=== Directions ===
Say how many lines of the records include the string "fixed". Nothing else belongs in the answer.
-=-=-
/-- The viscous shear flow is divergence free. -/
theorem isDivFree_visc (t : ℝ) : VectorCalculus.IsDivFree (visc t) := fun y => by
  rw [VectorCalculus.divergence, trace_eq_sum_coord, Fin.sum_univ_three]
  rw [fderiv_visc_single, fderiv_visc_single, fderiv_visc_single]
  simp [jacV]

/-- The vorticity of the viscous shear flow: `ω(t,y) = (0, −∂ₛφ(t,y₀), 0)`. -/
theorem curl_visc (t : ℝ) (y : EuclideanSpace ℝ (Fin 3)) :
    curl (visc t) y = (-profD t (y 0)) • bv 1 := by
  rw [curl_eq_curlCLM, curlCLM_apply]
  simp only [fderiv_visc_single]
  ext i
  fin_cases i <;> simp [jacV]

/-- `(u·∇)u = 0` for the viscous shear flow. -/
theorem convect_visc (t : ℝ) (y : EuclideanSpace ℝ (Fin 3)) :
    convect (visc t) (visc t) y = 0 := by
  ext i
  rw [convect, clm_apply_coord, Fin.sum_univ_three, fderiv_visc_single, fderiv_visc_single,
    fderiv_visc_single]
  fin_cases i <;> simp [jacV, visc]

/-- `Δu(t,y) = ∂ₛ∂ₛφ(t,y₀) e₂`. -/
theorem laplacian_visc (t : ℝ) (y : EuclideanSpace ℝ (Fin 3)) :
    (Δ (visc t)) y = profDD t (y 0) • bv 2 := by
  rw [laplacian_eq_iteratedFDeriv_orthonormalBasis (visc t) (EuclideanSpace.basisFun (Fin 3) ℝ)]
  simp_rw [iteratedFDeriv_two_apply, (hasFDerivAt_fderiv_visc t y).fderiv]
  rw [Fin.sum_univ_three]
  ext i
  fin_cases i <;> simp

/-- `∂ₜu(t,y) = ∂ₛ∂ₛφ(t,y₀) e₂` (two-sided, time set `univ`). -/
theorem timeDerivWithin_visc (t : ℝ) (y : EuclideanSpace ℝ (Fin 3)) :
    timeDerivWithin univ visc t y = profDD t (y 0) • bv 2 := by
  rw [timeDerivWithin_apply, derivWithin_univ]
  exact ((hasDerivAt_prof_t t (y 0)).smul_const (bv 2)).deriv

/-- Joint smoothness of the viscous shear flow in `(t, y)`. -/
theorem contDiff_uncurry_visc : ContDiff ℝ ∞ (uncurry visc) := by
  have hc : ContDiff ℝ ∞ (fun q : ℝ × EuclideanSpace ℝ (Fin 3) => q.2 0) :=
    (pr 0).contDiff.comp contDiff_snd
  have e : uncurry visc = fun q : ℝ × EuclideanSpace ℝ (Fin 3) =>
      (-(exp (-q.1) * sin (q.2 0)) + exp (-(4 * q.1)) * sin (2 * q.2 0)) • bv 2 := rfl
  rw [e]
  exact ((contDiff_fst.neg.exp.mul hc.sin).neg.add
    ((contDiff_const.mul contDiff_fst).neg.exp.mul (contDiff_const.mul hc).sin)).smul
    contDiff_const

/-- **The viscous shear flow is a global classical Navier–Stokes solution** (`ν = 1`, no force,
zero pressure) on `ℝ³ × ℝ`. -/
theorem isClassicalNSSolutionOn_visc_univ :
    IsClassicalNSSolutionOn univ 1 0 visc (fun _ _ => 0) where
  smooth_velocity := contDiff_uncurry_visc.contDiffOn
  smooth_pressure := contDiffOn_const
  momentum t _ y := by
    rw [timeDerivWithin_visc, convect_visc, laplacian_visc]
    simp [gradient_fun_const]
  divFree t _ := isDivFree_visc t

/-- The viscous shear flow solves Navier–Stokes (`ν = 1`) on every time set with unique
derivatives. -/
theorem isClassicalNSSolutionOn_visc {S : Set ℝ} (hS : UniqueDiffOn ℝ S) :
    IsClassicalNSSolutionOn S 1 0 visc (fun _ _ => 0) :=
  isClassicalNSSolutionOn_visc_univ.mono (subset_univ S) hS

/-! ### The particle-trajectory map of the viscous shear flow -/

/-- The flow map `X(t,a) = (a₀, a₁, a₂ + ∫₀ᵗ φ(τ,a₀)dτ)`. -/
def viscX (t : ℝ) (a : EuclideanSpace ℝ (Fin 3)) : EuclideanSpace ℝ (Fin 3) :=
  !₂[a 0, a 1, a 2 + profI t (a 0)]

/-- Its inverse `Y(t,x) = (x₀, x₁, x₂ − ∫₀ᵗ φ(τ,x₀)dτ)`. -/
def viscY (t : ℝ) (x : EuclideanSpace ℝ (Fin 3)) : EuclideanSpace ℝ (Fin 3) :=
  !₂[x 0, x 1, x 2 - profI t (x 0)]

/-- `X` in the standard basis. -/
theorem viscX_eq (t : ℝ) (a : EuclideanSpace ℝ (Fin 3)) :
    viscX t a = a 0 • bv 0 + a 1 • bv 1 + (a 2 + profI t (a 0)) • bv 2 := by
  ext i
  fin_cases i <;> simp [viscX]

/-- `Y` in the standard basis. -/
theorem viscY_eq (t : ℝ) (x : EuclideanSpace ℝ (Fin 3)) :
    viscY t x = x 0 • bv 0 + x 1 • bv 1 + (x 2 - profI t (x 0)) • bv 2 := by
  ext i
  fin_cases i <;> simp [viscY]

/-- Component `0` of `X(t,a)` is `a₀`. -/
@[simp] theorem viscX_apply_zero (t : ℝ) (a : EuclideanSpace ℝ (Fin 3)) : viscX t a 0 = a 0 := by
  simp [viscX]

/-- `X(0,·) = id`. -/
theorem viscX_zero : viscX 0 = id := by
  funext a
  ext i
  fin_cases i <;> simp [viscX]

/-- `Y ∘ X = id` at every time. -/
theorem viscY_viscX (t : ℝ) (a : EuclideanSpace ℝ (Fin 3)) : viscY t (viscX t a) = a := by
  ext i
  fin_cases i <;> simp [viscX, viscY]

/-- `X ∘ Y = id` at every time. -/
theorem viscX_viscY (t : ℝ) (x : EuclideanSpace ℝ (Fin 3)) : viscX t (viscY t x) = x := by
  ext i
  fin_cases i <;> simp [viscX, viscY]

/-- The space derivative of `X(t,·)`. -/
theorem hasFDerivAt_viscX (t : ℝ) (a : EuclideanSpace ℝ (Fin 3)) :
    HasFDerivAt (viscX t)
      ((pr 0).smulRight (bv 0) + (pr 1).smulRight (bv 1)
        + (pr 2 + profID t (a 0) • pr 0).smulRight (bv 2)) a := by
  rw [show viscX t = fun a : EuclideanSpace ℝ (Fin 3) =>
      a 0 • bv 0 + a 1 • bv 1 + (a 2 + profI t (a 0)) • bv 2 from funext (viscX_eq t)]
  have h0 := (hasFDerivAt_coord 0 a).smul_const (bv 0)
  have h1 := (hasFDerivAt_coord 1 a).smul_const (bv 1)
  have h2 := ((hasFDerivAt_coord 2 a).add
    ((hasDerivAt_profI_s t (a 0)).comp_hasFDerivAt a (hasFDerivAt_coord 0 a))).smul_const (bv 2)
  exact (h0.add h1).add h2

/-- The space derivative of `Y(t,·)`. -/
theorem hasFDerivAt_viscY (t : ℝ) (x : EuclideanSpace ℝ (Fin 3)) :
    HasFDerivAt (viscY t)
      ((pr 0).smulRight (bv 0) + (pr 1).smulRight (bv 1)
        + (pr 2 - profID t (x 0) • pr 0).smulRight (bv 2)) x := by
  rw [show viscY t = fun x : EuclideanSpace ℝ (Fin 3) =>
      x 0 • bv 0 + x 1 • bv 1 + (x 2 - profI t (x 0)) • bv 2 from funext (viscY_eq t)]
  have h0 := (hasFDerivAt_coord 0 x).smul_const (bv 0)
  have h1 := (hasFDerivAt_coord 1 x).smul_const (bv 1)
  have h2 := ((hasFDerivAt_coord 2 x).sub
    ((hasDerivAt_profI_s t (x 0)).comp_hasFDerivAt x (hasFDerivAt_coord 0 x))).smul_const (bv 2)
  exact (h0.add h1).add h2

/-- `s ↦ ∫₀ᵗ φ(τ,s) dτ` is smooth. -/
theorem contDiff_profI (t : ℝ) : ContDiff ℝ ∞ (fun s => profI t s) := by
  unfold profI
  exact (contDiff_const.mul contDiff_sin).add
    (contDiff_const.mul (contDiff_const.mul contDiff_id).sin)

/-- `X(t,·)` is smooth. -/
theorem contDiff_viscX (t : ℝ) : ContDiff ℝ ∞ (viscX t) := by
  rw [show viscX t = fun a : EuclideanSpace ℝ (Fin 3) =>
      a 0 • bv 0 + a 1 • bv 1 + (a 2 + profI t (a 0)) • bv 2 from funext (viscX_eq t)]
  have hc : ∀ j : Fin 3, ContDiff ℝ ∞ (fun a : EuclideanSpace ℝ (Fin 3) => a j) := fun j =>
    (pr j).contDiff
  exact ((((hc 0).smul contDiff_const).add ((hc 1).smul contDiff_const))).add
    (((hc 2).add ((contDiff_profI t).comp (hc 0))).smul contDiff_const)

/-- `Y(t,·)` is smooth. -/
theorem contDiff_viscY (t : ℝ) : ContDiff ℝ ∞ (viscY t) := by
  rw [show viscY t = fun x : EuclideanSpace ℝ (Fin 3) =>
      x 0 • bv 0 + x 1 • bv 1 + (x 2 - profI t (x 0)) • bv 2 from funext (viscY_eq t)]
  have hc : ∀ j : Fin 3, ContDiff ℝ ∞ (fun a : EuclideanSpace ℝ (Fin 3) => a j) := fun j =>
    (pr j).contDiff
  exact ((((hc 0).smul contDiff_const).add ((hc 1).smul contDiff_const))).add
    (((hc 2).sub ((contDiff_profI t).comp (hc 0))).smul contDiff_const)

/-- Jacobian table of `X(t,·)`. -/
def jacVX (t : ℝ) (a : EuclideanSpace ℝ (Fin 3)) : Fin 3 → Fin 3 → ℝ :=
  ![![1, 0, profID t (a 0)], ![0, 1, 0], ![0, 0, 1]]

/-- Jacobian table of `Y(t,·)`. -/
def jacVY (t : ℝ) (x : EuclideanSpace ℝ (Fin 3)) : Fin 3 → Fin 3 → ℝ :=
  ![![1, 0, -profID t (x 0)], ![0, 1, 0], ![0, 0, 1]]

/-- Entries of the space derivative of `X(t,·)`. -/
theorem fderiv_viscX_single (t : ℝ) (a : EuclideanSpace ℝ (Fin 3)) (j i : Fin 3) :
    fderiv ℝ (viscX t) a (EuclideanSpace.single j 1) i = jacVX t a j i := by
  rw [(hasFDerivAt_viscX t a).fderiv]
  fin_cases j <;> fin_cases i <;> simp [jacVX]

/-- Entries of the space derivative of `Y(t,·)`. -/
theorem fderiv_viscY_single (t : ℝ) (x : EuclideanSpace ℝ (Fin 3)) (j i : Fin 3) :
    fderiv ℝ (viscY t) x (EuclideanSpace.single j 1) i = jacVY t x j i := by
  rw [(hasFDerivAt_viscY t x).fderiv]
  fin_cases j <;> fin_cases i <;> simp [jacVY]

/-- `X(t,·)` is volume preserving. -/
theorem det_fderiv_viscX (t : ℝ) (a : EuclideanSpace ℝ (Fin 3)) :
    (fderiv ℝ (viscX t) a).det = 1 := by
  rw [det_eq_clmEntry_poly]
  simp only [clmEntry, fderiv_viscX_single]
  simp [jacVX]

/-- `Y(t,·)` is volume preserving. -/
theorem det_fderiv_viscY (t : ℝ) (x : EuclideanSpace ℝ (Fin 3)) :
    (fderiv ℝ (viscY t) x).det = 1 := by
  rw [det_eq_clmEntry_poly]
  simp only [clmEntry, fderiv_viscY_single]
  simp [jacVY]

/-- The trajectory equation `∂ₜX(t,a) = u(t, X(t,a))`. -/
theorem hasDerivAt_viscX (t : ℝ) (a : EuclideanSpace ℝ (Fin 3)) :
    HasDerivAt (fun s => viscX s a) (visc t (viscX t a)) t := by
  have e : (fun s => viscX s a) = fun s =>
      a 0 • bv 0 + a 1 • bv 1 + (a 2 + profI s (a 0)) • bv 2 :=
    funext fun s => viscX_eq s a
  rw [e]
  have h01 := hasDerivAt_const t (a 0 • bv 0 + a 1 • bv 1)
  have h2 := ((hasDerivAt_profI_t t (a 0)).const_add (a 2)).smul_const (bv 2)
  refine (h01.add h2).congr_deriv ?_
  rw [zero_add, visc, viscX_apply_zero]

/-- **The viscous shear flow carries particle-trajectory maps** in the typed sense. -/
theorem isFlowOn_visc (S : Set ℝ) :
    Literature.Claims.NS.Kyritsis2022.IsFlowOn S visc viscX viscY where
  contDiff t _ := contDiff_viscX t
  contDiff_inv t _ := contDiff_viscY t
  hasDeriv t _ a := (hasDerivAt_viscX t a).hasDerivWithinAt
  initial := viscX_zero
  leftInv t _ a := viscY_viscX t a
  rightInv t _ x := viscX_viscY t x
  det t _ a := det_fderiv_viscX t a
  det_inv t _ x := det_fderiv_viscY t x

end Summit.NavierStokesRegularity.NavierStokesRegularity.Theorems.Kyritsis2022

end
-=-=-
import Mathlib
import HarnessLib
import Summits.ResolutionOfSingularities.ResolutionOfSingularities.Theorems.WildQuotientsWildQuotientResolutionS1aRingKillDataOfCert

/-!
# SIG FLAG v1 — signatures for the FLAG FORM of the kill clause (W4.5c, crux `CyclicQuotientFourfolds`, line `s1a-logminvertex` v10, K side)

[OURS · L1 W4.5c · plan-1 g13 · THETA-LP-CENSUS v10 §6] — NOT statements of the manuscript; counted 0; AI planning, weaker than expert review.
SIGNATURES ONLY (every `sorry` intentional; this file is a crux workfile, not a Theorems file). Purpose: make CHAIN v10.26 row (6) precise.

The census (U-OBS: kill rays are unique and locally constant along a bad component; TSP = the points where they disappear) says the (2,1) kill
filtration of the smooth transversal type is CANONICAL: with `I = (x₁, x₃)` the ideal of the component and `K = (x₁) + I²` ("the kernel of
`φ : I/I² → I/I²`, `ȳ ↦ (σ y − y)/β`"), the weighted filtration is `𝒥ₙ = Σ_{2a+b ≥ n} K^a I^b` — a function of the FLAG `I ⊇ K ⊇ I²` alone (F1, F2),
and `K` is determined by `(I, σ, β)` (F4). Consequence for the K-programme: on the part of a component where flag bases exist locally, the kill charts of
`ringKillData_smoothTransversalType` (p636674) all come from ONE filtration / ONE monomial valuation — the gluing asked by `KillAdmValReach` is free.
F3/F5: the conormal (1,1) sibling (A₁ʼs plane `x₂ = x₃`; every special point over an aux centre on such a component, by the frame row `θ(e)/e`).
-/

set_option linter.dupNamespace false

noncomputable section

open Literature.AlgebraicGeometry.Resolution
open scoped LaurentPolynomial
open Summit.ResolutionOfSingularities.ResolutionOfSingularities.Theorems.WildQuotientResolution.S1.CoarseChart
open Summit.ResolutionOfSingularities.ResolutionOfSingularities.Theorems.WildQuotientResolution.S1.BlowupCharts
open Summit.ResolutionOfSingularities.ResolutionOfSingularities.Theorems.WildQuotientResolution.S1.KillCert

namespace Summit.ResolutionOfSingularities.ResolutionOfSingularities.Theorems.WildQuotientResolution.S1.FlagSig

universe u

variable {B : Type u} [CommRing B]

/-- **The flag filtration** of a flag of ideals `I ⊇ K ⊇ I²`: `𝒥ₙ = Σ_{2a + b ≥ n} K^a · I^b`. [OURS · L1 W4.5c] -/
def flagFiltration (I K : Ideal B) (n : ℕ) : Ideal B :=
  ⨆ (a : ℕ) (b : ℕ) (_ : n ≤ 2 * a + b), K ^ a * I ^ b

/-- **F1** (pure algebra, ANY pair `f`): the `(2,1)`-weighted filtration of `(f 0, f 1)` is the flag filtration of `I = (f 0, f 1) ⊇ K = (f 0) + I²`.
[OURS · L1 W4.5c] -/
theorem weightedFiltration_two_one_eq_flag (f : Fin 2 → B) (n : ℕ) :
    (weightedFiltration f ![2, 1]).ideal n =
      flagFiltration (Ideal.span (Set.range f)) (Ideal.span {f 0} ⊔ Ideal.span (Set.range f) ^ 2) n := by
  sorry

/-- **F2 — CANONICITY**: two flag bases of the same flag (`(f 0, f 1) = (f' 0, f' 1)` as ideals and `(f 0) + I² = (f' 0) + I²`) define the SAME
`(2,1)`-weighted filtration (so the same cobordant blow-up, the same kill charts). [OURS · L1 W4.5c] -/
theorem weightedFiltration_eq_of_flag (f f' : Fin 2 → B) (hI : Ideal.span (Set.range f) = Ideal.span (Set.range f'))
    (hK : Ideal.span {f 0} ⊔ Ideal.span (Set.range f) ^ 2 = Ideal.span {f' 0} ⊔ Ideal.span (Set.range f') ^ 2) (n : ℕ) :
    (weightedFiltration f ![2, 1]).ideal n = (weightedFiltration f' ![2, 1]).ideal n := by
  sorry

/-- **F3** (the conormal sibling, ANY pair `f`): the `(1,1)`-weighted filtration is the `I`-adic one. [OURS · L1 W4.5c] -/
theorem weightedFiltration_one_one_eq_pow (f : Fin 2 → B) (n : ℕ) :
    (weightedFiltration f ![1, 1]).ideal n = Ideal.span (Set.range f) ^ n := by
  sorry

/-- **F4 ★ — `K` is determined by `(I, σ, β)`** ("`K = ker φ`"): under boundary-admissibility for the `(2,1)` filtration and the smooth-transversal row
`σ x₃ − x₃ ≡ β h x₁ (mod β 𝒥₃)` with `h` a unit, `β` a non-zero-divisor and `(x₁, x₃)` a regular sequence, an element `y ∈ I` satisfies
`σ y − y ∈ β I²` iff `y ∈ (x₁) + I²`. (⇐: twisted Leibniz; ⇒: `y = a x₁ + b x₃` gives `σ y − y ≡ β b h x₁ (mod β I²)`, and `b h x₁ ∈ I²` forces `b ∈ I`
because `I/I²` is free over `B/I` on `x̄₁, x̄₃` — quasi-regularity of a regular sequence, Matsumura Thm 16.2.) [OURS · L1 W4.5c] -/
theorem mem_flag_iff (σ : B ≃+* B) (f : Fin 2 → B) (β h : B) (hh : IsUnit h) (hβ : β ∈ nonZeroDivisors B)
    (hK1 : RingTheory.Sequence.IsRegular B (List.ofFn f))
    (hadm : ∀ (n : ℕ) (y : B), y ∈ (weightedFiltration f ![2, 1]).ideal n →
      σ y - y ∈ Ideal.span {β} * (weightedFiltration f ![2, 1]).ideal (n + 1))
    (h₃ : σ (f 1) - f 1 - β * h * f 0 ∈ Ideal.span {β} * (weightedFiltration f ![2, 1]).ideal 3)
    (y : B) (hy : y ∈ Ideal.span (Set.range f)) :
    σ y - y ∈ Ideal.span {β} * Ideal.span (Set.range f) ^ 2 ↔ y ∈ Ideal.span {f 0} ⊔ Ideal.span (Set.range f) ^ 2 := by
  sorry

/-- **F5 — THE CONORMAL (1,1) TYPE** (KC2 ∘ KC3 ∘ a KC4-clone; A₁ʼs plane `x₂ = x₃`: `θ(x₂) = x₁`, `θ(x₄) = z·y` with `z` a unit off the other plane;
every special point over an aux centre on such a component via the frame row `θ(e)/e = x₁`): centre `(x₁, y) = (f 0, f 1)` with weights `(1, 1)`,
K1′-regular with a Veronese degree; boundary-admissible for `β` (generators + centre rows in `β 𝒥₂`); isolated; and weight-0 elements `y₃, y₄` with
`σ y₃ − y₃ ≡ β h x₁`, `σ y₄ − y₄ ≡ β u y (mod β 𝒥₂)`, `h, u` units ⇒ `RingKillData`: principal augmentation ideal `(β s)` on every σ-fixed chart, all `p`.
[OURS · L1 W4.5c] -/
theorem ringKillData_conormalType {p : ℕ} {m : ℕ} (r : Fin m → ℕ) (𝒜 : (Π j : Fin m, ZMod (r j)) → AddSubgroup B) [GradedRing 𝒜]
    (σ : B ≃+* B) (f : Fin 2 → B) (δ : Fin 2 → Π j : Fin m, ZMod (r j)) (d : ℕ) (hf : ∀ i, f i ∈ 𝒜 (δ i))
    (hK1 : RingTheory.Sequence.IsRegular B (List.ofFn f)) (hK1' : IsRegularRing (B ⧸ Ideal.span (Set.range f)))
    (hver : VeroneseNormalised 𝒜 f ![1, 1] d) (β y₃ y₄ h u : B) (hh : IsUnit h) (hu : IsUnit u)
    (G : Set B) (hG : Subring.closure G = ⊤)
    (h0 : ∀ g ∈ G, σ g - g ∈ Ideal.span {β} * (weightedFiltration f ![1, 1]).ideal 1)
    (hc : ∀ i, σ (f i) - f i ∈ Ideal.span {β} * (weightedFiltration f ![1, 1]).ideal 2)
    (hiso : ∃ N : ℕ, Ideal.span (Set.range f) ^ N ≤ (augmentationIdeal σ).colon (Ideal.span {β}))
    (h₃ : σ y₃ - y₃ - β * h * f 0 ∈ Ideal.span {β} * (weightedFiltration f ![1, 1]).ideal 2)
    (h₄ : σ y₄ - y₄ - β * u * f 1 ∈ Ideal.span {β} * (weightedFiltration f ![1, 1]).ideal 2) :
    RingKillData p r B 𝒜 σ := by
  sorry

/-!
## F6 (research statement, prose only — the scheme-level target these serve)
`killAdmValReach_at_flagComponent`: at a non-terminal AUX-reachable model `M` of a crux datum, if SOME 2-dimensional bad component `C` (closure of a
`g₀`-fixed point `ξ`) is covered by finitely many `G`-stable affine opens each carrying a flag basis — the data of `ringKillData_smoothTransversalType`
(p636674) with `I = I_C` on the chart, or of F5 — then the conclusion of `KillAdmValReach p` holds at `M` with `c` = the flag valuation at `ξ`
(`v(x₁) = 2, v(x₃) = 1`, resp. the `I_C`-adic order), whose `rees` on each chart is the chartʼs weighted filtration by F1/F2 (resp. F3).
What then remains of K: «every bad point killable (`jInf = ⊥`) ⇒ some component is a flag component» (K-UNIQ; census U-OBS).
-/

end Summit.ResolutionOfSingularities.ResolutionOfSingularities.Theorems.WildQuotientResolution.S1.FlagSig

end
-=-=-
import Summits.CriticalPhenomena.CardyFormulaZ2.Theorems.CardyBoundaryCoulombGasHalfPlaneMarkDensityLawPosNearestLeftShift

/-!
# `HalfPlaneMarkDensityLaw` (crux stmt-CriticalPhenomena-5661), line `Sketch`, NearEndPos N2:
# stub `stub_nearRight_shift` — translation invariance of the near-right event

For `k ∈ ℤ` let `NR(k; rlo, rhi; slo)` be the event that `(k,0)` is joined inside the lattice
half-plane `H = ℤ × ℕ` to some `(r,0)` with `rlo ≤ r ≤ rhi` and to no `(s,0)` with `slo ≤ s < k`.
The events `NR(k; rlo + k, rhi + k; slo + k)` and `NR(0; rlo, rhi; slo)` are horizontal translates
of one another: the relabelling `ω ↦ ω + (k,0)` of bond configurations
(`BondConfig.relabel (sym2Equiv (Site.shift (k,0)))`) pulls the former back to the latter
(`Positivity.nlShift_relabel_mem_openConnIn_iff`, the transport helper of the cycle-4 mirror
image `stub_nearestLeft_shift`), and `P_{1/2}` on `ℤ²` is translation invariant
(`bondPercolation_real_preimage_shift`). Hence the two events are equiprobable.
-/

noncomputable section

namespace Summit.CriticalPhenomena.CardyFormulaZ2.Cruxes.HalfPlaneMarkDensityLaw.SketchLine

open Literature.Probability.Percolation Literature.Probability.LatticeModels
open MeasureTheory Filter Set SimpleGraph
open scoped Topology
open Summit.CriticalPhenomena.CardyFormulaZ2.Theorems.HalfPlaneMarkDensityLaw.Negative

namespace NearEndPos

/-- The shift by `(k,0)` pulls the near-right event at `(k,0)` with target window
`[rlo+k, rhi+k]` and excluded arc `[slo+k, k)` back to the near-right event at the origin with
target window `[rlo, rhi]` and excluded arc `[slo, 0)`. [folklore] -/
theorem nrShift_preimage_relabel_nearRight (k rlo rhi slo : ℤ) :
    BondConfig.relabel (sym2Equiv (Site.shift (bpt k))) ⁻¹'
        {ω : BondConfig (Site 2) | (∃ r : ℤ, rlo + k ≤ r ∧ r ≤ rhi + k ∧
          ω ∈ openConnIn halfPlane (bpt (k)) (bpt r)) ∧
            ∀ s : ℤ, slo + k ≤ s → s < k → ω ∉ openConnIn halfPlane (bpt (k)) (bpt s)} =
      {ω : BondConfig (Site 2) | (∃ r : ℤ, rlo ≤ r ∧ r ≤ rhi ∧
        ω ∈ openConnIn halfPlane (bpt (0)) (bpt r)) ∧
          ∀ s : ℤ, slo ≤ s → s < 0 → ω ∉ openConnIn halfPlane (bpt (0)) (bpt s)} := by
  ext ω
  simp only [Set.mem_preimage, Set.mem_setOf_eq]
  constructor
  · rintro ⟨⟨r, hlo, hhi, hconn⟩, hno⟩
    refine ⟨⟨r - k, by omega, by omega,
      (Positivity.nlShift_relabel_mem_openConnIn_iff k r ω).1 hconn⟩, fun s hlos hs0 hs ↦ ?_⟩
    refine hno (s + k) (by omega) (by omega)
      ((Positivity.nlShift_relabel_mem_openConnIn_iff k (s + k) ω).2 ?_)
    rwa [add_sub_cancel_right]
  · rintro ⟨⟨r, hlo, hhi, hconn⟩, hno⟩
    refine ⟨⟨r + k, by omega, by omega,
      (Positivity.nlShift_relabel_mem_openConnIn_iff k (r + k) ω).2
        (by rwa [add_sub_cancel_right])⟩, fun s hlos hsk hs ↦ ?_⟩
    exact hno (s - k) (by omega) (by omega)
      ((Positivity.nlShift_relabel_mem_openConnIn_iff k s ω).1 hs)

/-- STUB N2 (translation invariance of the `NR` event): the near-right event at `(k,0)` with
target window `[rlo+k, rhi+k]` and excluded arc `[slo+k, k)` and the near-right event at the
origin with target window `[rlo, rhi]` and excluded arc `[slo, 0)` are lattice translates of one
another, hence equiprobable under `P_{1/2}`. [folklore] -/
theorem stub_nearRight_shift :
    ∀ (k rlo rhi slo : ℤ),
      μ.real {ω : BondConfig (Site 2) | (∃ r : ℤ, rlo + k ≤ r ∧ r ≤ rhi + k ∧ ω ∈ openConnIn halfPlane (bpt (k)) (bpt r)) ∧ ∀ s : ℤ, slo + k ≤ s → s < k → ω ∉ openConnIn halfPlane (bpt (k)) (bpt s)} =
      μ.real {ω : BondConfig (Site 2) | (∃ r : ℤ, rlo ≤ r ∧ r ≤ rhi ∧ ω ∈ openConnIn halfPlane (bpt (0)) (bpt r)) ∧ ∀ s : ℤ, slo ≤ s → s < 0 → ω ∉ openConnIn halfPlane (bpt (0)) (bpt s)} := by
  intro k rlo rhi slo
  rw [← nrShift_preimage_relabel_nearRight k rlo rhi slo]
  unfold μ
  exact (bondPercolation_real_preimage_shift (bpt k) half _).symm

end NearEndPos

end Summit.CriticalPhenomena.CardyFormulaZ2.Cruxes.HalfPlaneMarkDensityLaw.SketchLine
-=-=-
=== The completed task ===
2